### [Problem requirements]
Only one stretch of the data is wanted: the line containing "2 1) 2) := by", the line containing "have h1 : ContDiff", and every line between them, copied exactly.
***** Data extracts
import Mathlib
import HarnessLib
import Literature.Analysis.FluidPDE.TypeIAncientMildRescale
import Summits.NavierStokesRegularity.NavierStokesRegularity.Theorems.PoloidalWindowDoorPoloidalWindowRigidityTimeHeightShearWeight
import Summits.NavierStokesRegularity.NavierStokesRegularity.Theorems.PoloidalWindowDoorPoloidalWindowRigidityConstantShearSlice
import Summits.NavierStokesRegularity.NavierStokesRegularity.Theorems.PoloidalWindowDoorPoloidalWindowRigidityMaterialLeibniz
import Summits.NavierStokesRegularity.NavierStokesRegularity.Theorems.PoloidalWindowDoorPoloidalWindowRigiditySlopeFunctionPressure
import Summits.NavierStokesRegularity.NavierStokesRegularity.Theorems.PoloidalWindowDoorPoloidalWindowRigidityVelocityGradientLaw
import Summits.NavierStokesRegularity.NavierStokesRegularity.Theorems.PoloidalWindowDoorLrcModEntireSheetFlattenTools

/-!
# Route `PoloidalWindowDoor`, item `LrcModEntire` (stmt-NavierStokesRegularity-20428), cell (Q4-sonic, straight branch), case I, PERIODIC branch —
# THE WEIGHT SOURCE IS INVARIANT UNDER HORIZONTAL TRANSLATIONS (input of the difference row (E3_D), T2B-g17 v8 §8(8b))

Cell ns-regularity-ideate, LEAD-lineage seat ns-poloidal-K2-p3 g17 (`--supports stmt-NavierStokesRegularity-20428`).

ns-poloidal-K2-p2 g4's `…TimeHeightShearWeight.horizFDeriv_weightSource_eq_zero`: on the stratum (TH) the doubled weight source
`2𝒜 := 2(1−μ)f₂ − 2(μ_t − μ_zz)v₂ − μ_z v₂² + 4μ_z∂₂v₂` (`f` the intrinsic residual) has zero HORIZONTAL gradient at every point near which the
slab law `∂₂v_b = μ(t,x₂)∂_bv₂` holds.  Here: the source is differentiable everywhere (class regularity), hence — integrating along a horizontal
segment, which never leaves the slab — **`2𝒜(t, x + e) = 2𝒜(t, x)` for every horizontal `e` and every `x` of the slab**
(`weightSource_translate_eq`; the source is written out in full, exactly as in `horizFDeriv_weightSource_eq_zero` — no new definition).  Plus the GLUE the periodic branch
needs about the translate `v(·, · + a)`: it is a class profile (`class_translate`, binder form of Literature `IsTypeIAncientMild.comp_add_right`), poloidal
(`poloidal_translate`), with the same slab law for horizontal `a` (`slabLaw_translate`).  Consequence used by the periodic branch of the case-I kill (memo §8(8b)): the (TH) vertical equations of `v` and of
its horizontal translate `v(·, · + L e)` have the SAME source, so their difference (E3_D) is a linear equation in the differences with no source term.

WHAT THIS IS NOT: not a claim about Navier–Stokes regularity and not a stub of the registry; class-level bookkeeping for the residual research cell
`stub_Q4sonicLineNeg` of `Cruxes/LrcModEntire/Lines/twist_split.lean` v13 (bears_on LADDER-NS N0 via item 20428).
-/

noncomputable section

set_option linter.dupNamespace false

namespace Summit.NavierStokesRegularity.NavierStokesRegularity.Theorems.PoloidalWindowDoorLrcModEntireWeightSourceTranslate

open Set Function Filter Topology Metric InnerProductSpace
open scoped RealInnerProductSpace InnerProductSpace Laplacian ContDiff
open Literature.Analysis Literature.Analysis.FluidPDE
open Summit.NavierStokesRegularity.NavierStokesRegularity.Theorems.LocalSineTubeDoorProfileAlignedWindowRigidityAncient
open Summit.NavierStokesRegularity.NavierStokesRegularity.Theorems.PoloidalWindowDoorPoloidalWindowRigidityWindow
open Summit.NavierStokesRegularity.NavierStokesRegularity.Theorems.PoloidalWindowDoorPoloidalWindowRigidityVelocityGradientLaw
open Summit.NavierStokesRegularity.NavierStokesRegularity.Theorems.PoloidalWindowDoorPoloidalWindowRigidityMaterialLeibniz
open Summit.NavierStokesRegularity.NavierStokesRegularity.Theorems.PoloidalWindowDoorPoloidalWindowRigidityConstantShearSlice
open Summit.NavierStokesRegularity.NavierStokesRegularity.Theorems.PoloidalWindowDoorPoloidalWindowRigiditySlopeFunctionPressure
open Summit.NavierStokesRegularity.NavierStokesRegularity.Theorems.PoloidalWindowDoorPoloidalWindowRigidityTimeHeightShearPressure
open Summit.NavierStokesRegularity.NavierStokesRegularity.Theorems.PoloidalWindowDoorPoloidalWindowRigidityTimeHeightShearWeight
open Summit.NavierStokesRegularity.NavierStokesRegularity.Theorems.PoloidalWindowDoorLrcModEntireSheetFlattenTools

variable {C : ℝ} {v : ℝ → EuclideanSpace ℝ (Fin 3) → EuclideanSpace ℝ (Fin 3)}

section Class

variable (hrate : HasTypeITimeDecay C v) (hcont : ContinuousOn (uncurry v) (Iio (0 : ℝ) ×ˢ univ))
  (hmild : ∀ s t : ℝ, s < t → t < 0 → ∀ x,
    v t x = UnboundedOperators.heatExtension (v s) (t - s) x - oseenDuhamel 1 s v v t x)
  (hdiv : ∀ t < 0, VectorCalculus.IsDivFree (v t))
include hrate hcont hmild hdiv

/-- **The weight source is differentiable everywhere** (class regularity: `∂ₜv(t,·)`, `(v·∇)v`, `Δv`, `∂₂v₂`, `v₂` are `C^∞`; `μ ∈ C³`). -/
theorem differentiable_weightSource {μ : ℝ → ℝ → ℝ} (hμ : ContDiff ℝ 3 (uncurry μ)) {t : ℝ} (ht : t < 0) :
    Differentiable ℝ (fun y : EuclideanSpace ℝ (Fin 3) =>
      2 * (1 - μ t (y 2)) * (timeDerivWithin (Iio 0) v t y + convect (v t) (v t) y - Δ (v t) y) 2
      - 2 * (deriv (fun s => μ s (y 2)) t - deriv (deriv (μ t)) (y 2)) * v t y 2
      - deriv (μ t) (y 2) * v t y 2 ^ 2
      + 4 * deriv (μ t) (y 2) * fderiv ℝ (v t) y (EuclideanSpace.single 2 1) 2) := by
  have hA : IsTypeIAncientMild C v := isTypeIAncientMild_of_class hrate hcont hmild hdiv
  have hs : ContDiff ℝ ∞ (v t) := hA.contDiff_slice ht
  have hμ2 : ContDiff ℝ 2 (uncurry μ) := hμ.of_le (by norm_cast)
  have hμt3 : ContDiff ℝ 3 (μ t) := hμ.comp (contDiff_const.prodMk contDiff_id)
  have hμ'2 : ContDiff ℝ 2 (deriv (μ t)) :=
    (contDiff_succ_iff_deriv.1 (hμt3 : ContDiff ℝ ((2 : ℕ∞) + 1 : ℕ∞) (μ t))).2.2
  have hμ''1 : ContDiff ℝ 1 (deriv (deriv (μ t))) :=
    (contDiff_succ_iff_deriv.1 (hμ'2 : ContDiff ℝ ((1 : ℕ∞) + 1 : ℕ∞) (deriv (μ t)))).2.2
  have hMt_eq : (fun z => deriv (fun s => μ s z) t) = fun z => fderiv ℝ (uncurry μ) (t, z) (1, 0) := funext fun z =>
    (hasDerivAt_timeSlice_of_uncurry ((hμ2.differentiable (by norm_num)) (t, z))).deriv
  have hMt2 : ContDiff ℝ 2 (fun z => deriv (fun s => μ s z) t) := by
    rw [hMt_eq]
    exact ((hμ.fderiv_right (m := 2) (by norm_cast)).clm_apply contDiff_const).comp (contDiff_const.prodMk contDiff_id)
  have hR : Differentiable ℝ (fun y => timeDerivWithin (Iio 0) v t y + convect (v t) (v t) y - Δ (v t) y) := by
    have h1 : ContDiff ℝ ∞ (timeDerivWithin (Iio 0) v t) := by
      rw [timeDerivWithin_Iio_eq_deriv ht]; exact contDiff_timeDeriv_slice hrate hcont hmild hdiv ht
    have h2 : ContDiff ℝ ∞ (fun y => convect (v t) (v t) y) := (hs.fderiv_right (m := ∞) (by norm_cast)).clm_apply hs
    have h3 : ContDiff ℝ 1 (Δ (v t)) := contDiff_laplacian (n := 1) (hs.of_le (by norm_cast))
    exact ((h1.differentiable (by simp)).add (h2.differentiable (by simp))).sub (h3.differentiable (by simp))
  have hR2 : Differentiable ℝ (fun y => (timeDerivWithin (Iio 0) v t y + convect (v t) (v t) y - Δ (v t) y) 2) :=
    (EuclideanSpace.proj (𝕜 := ℝ) (2 : Fin 3) : EuclideanSpace ℝ (Fin 3) →L[ℝ] ℝ).differentiable.comp hR
  have hE : Differentiable ℝ (fun y => fderiv ℝ (v t) y (EuclideanSpace.single 2 1) 2) :=
    (contDiff_fderiv_coord hrate hcont hmild hdiv ht (EuclideanSpace.single 2 1) 2).differentiable (by simp)
  have hθ : Differentiable ℝ (fun y => v t y 2) := (contDiff_vert_slice hrate hcont hmild hdiv ht).differentiable (by simp)
  have hw1 : Differentiable ℝ (fun y : EuclideanSpace ℝ (Fin 3) => μ t (y 2)) :=
    (contDiff_comp_height (hμt3.of_le (by norm_cast))).differentiable (by norm_num)
  have hw2 : Differentiable ℝ (fun y : EuclideanSpace ℝ (Fin 3) => deriv (fun s => μ s (y 2)) t) :=
    (contDiff_comp_height hMt2).differentiable (by norm_num)
  have hw3 : Differentiable ℝ (fun y : EuclideanSpace ℝ (Fin 3) => deriv (deriv (μ t)) (y 2)) :=
    (contDiff_comp_height hμ''1).differentiable (by norm_num)
  have hw4 : Differentiable ℝ (fun y : EuclideanSpace ℝ (Fin 3) => deriv (μ t) (y 2)) :=
    (contDiff_comp_height hμ'2).differentiable (by norm_num)
  exact (((((hw1.const_sub 1).const_mul 2).mul hR2).sub (((hw2.sub hw3).const_mul 2).mul hθ)).sub
    (hw4.mul (hθ.pow 2))).add ((hw4.const_mul 4).mul hE)

/-- **THE WEIGHT SOURCE IS HORIZONTALLY TRANSLATION-INVARIANT ON THE SLAB.**  If the slab law `∂₂v_b = μ(s,y₂)∂_bv₂` (`b = 0,1`) holds on a
space–time neighbourhood of every point `(t, y)` with `|y₂| < ρ`, then for every `x` with `|x₂| < ρ` and every horizontal `e`:
`2𝒜(t, x + e) = 2𝒜(t, x)`.  (Mean value theorem along `s ↦ x + s•e`, which stays in the slab, with `horizFDeriv_weightSource_eq_zero` at every point.) -/
theorem weightSource_translate_eq
    (hpol : ∀ s < 0, ∀ y, ⟪curl (v s) y, EuclideanSpace.single 2 1⟫_ℝ = 0) {μ : ℝ → ℝ → ℝ}
    (hμ : ContDiff ℝ 3 (uncurry μ)) {t ρ : ℝ} (ht : t < 0)
    (hslab : ∀ y : EuclideanSpace ℝ (Fin 3), |y 2| < ρ → ∀ᶠ z in 𝓝 ((t, y) : ℝ × EuclideanSpace ℝ (Fin 3)), ∀ b : Fin 3, b ≠ 2 →
      fderiv ℝ (v z.1) z.2 (EuclideanSpace.single 2 1) b = μ z.1 (z.2 2) * fderiv ℝ (v z.1) z.2 (EuclideanSpace.single b 1) 2)
    {x : EuclideanSpace ℝ (Fin 3)} (hx : |x 2| < ρ) {e : EuclideanSpace ℝ (Fin 3)} (he : e 2 = 0) :
    2 * (1 - μ t ((x + e) 2)) * (timeDerivWithin (Iio 0) v t (x + e) + convect (v t) (v t) (x + e) - Δ (v t) (x + e)) 2
        - 2 * (deriv (fun s => μ s ((x + e) 2)) t - deriv (deriv (μ t)) ((x + e) 2)) * v t (x + e) 2
        - deriv (μ t) ((x + e) 2) * v t (x + e) 2 ^ 2
        + 4 * deriv (μ t) ((x + e) 2) * fderiv ℝ (v t) (x + e) (EuclideanSpace.single 2 1) 2 =
      2 * (1 - μ t (x 2)) * (timeDerivWithin (Iio 0) v t x + convect (v t) (v t) x - Δ (v t) x) 2
        - 2 * (deriv (fun s => μ s (x 2)) t - deriv (deriv (μ t)) (x 2)) * v t x 2
        - deriv (μ t) (x 2) * v t x 2 ^ 2
        + 4 * deriv (μ t) (x 2) * fderiv ℝ (v t) x (EuclideanSpace.single 2 1) 2 := by
  set F : EuclideanSpace ℝ (Fin 3) → ℝ := fun y =>
      2 * (1 - μ t (y 2)) * (timeDerivWithin (Iio 0) v t y + convect (v t) (v t) y - Δ (v t) y) 2
      - 2 * (deriv (fun s => μ s (y 2)) t - deriv (deriv (μ t)) (y 2)) * v t y 2
      - deriv (μ t) (y 2) * v t y 2 ^ 2
      + 4 * deriv (μ t) (y 2) * fderiv ℝ (v t) y (EuclideanSpace.single 2 1) 2 with hF
  have hD : Differentiable ℝ F := differentiable_weightSource hrate hcont hmild hdiv hμ ht
  -- zero horizontal gradient at every point of the slab
  have hzero : ∀ y : EuclideanSpace ℝ (Fin 3), |y 2| < ρ → ∀ b : Fin 3, b ≠ 2 →
      fderiv ℝ F y (EuclideanSpace.single b 1) = 0 := by
    intro y hy b hb
    exact horizFDeriv_weightSource_eq_zero hrate hcont hmild hdiv hpol hμ ht y (hslab y hy) hb
  -- the segment `s ↦ x + s • e` stays in the slab
  have hseg : ∀ s : ℝ, |(x + s • e) 2| < ρ := by
    intro s
    have : (x + s • e) 2 = x 2 := by simp [he]
    rw [this]; exact hx
  -- derivative of the source along the segment vanishes
  have hφ : ∀ s : ℝ, HasDerivAt (fun s : ℝ => F (x + s • e)) 0 s := by
    intro s
    have hl : HasDerivAt (fun s : ℝ => x + s • e) e s := by
      simpa using ((hasDerivAt_id s).smul_const e).const_add x
    have hc := ((hD (x + s • e)).hasFDerivAt).comp_hasDerivAt s hl
    have hval : fderiv ℝ F (x + s • e) e = 0 := by
      have h0 := hzero _ (hseg s) 0 (by decide)
      have h1 := hzero _ (hseg s) 1 (by decide)
      have hdec := horizontal_decomp he
      calc fderiv ℝ F (x + s • e) e
          = fderiv ℝ F (x + s • e)
              ((e 0) • EuclideanSpace.single 0 (1 : ℝ) + (e 1) • EuclideanSpace.single 1 (1 : ℝ)) := congrArg _ hdec
        _ = 0 := by rw [map_add, map_smul, map_smul, h0, h1, smul_zero, smul_zero, add_zero]
    rw [hval] at hc
    exact hc
  have hconst := is_const_of_deriv_eq_zero (fun s => (hφ s).differentiableAt) (fun s => (hφ s).deriv) 0 1
  simp only [zero_smul, add_zero, one_smul] at hconst
  show F (x + e) = F x
  exact hconst.symm

/-! ### Glue for the periodic branch: the horizontal translate of a class profile is a class profile with the same slab law -/

omit hrate hcont hmild hdiv in
/-- `curl` commutes with translations (cf. `Literature…FlatSwirlGauge.curl_comp_add_const`, restated to keep the imports light). -/
theorem curl_translate (w : EuclideanSpace ℝ (Fin 3) → EuclideanSpace ℝ (Fin 3)) (a y : EuclideanSpace ℝ (Fin 3)) :
    curl (fun x => w (x + a)) y = curl w (y + a) := by
  simp only [curl, fderiv_comp_add_right]

/-- **The translate `(t,x) ↦ v(t, x + a)` of a profile of the route's Type-I class is again in the class** (binder form of
Literature `IsTypeIAncientMild.comp_add_right`): Type-I decay, continuity on the slab, the Oseen-mild identity between any two times, divergence-freeness. -/
theorem class_translate (a : EuclideanSpace ℝ (Fin 3)) :
    HasTypeITimeDecay C (fun t x => v t (x + a)) ∧
      ContinuousOn (uncurry fun t x => v t (x + a)) (Iio (0 : ℝ) ×ˢ univ) ∧
      (∀ s t : ℝ, s < t → t < 0 → ∀ x,
        (fun t x => v t (x + a)) t x =
          UnboundedOperators.heatExtension ((fun t x => v t (x + a)) s) (t - s) x -
            oseenDuhamel 1 s (fun t x => v t (x + a)) (fun t x => v t (x + a)) t x) ∧
      (∀ t < 0, VectorCalculus.IsDivFree ((fun t x => v t (x + a)) t)) := by
  have hA : IsTypeIAncientMild C v := isTypeIAncientMild_of_class hrate hcont hmild hdiv
  have hA' : IsTypeIAncientMild C (fun t x => v t (x + a)) := IsTypeIAncientMild.comp_add_right hA a
  refine ⟨hA'.2.2.2, hA'.1.continuousOn, fun s t hst ht x => ?_, hA'.2.1⟩
  have h := hA'.2.2.1 s t hst ht x
  rwa [heatFlow_of_pos _ (sub_pos.2 hst)] at h

omit hrate hcont hmild hdiv in
/-- Poloidality passes to the translate. -/
theorem poloidal_translate (hpol : ∀ s < 0, ∀ y, ⟪curl (v s) y, EuclideanSpace.single 2 1⟫_ℝ = 0) (a : EuclideanSpace ℝ (Fin 3)) :
    ∀ s < 0, ∀ y, ⟪curl ((fun t x => v t (x + a)) s) y, EuclideanSpace.single 2 1⟫_ℝ = 0 := by
  intro s hs y
  have h : curl (fun x => v s (x + a)) y = curl (v s) (y + a) := curl_translate (v s) a y
  show ⟪curl (fun x => v s (x + a)) y, EuclideanSpace.single 2 1⟫_ℝ = 0
  rw [h]
  exact hpol s hs (y + a)

omit hrate hcont hmild hdiv in
/-- The slab law `∂₂v_b = μ(t,x₂)∂_bv₂` (binder form of the registry, `|t+1| < ρ`, `|x₂| < ρ`) passes to the translate by a HORIZONTAL vector `a`
(`a₂ = 0`), with the same slope function `μ`. -/
theorem slabLaw_translate {μ : ℝ → ℝ → ℝ} {ρ : ℝ}
    (hslabU : ∀ t : ℝ, |t + 1| < ρ → ∀ x : EuclideanSpace ℝ (Fin 3), |x 2| < ρ → ∀ b : Fin 3, b ≠ 2 →
      fderiv ℝ (v t) x (EuclideanSpace.single 2 1) b = μ t (x 2) * fderiv ℝ (v t) x (EuclideanSpace.single b 1) 2)
    {a : EuclideanSpace ℝ (Fin 3)} (ha : a 2 = 0) :
    ∀ t : ℝ, |t + 1| < ρ → ∀ x : EuclideanSpace ℝ (Fin 3), |x 2| < ρ → ∀ b : Fin 3, b ≠ 2 →
      fderiv ℝ ((fun t x => v t (x + a)) t) x (EuclideanSpace.single 2 1) b =
        μ t (x 2) * fderiv ℝ ((fun t x => v t (x + a)) t) x (EuclideanSpace.single b 1) 2 := by
  intro t ht x hx b hb
  have hxa : (x + a) 2 = x 2 := by simp [ha]
  have h := hslabU t ht (x + a) (by rw [hxa]; exact hx) b hb
  rw [hxa] at h
  show fderiv ℝ (fun x => v t (x + a)) x (EuclideanSpace.single 2 1) b = μ t (x 2) * fderiv ℝ (fun x => v t (x + a)) x (EuclideanSpace.single b 1) 2
  rw [fderiv_comp_add_right]
  exact h

end Class

end Summit.NavierStokesRegularity.NavierStokesRegularity.Theorems.PoloidalWindowDoorLrcModEntireWeightSourceTranslate

end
**********
### [Answer space]
      + 4 * deriv (μ t) (y 2) * fderiv ℝ (v t) y (EuclideanSpace.single 2 1) 2) := by
  have hA : IsTypeIAncientMild C v := isTypeIAncientMild_of_class hrate hcont hmild hdiv
  have hs : ContDiff ℝ ∞ (v t) := hA.contDiff_slice ht
  have hμ2 : ContDiff ℝ 2 (uncurry μ) := hμ.of_le (by norm_cast)
  have hμt3 : ContDiff ℝ 3 (μ t) := hμ.comp (contDiff_const.prodMk contDiff_id)
  have hμ'2 : ContDiff ℝ 2 (deriv (μ t)) :=
    (contDiff_succ_iff_deriv.1 (hμt3 : ContDiff ℝ ((2 : ℕ∞) + 1 : ℕ∞) (μ t))).2.2
  have hμ''1 : ContDiff ℝ 1 (deriv (deriv (μ t))) :=
    (contDiff_succ_iff_deriv.1 (hμ'2 : ContDiff ℝ ((1 : ℕ∞) + 1 : ℕ∞) (deriv (μ t)))).2.2
  have hMt_eq : (fun z => deriv (fun s => μ s z) t) = fun z => fderiv ℝ (uncurry μ) (t, z) (1, 0) := funext fun z =>
    (hasDerivAt_timeSlice_of_uncurry ((hμ2.differentiable (by norm_num)) (t, z))).deriv
  have hMt2 : ContDiff ℝ 2 (fun z => deriv (fun s => μ s z) t) := by
    rw [hMt_eq]
    exact ((hμ.fderiv_right (m := 2) (by norm_cast)).clm_apply contDiff_const).comp (contDiff_const.prodMk contDiff_id)
  have hR : Differentiable ℝ (fun y => timeDerivWithin (Iio 0) v t y + convect (v t) (v t) y - Δ (v t) y) := by
    have h1 : ContDiff ℝ ∞ (timeDerivWithin (Iio 0) v t) := by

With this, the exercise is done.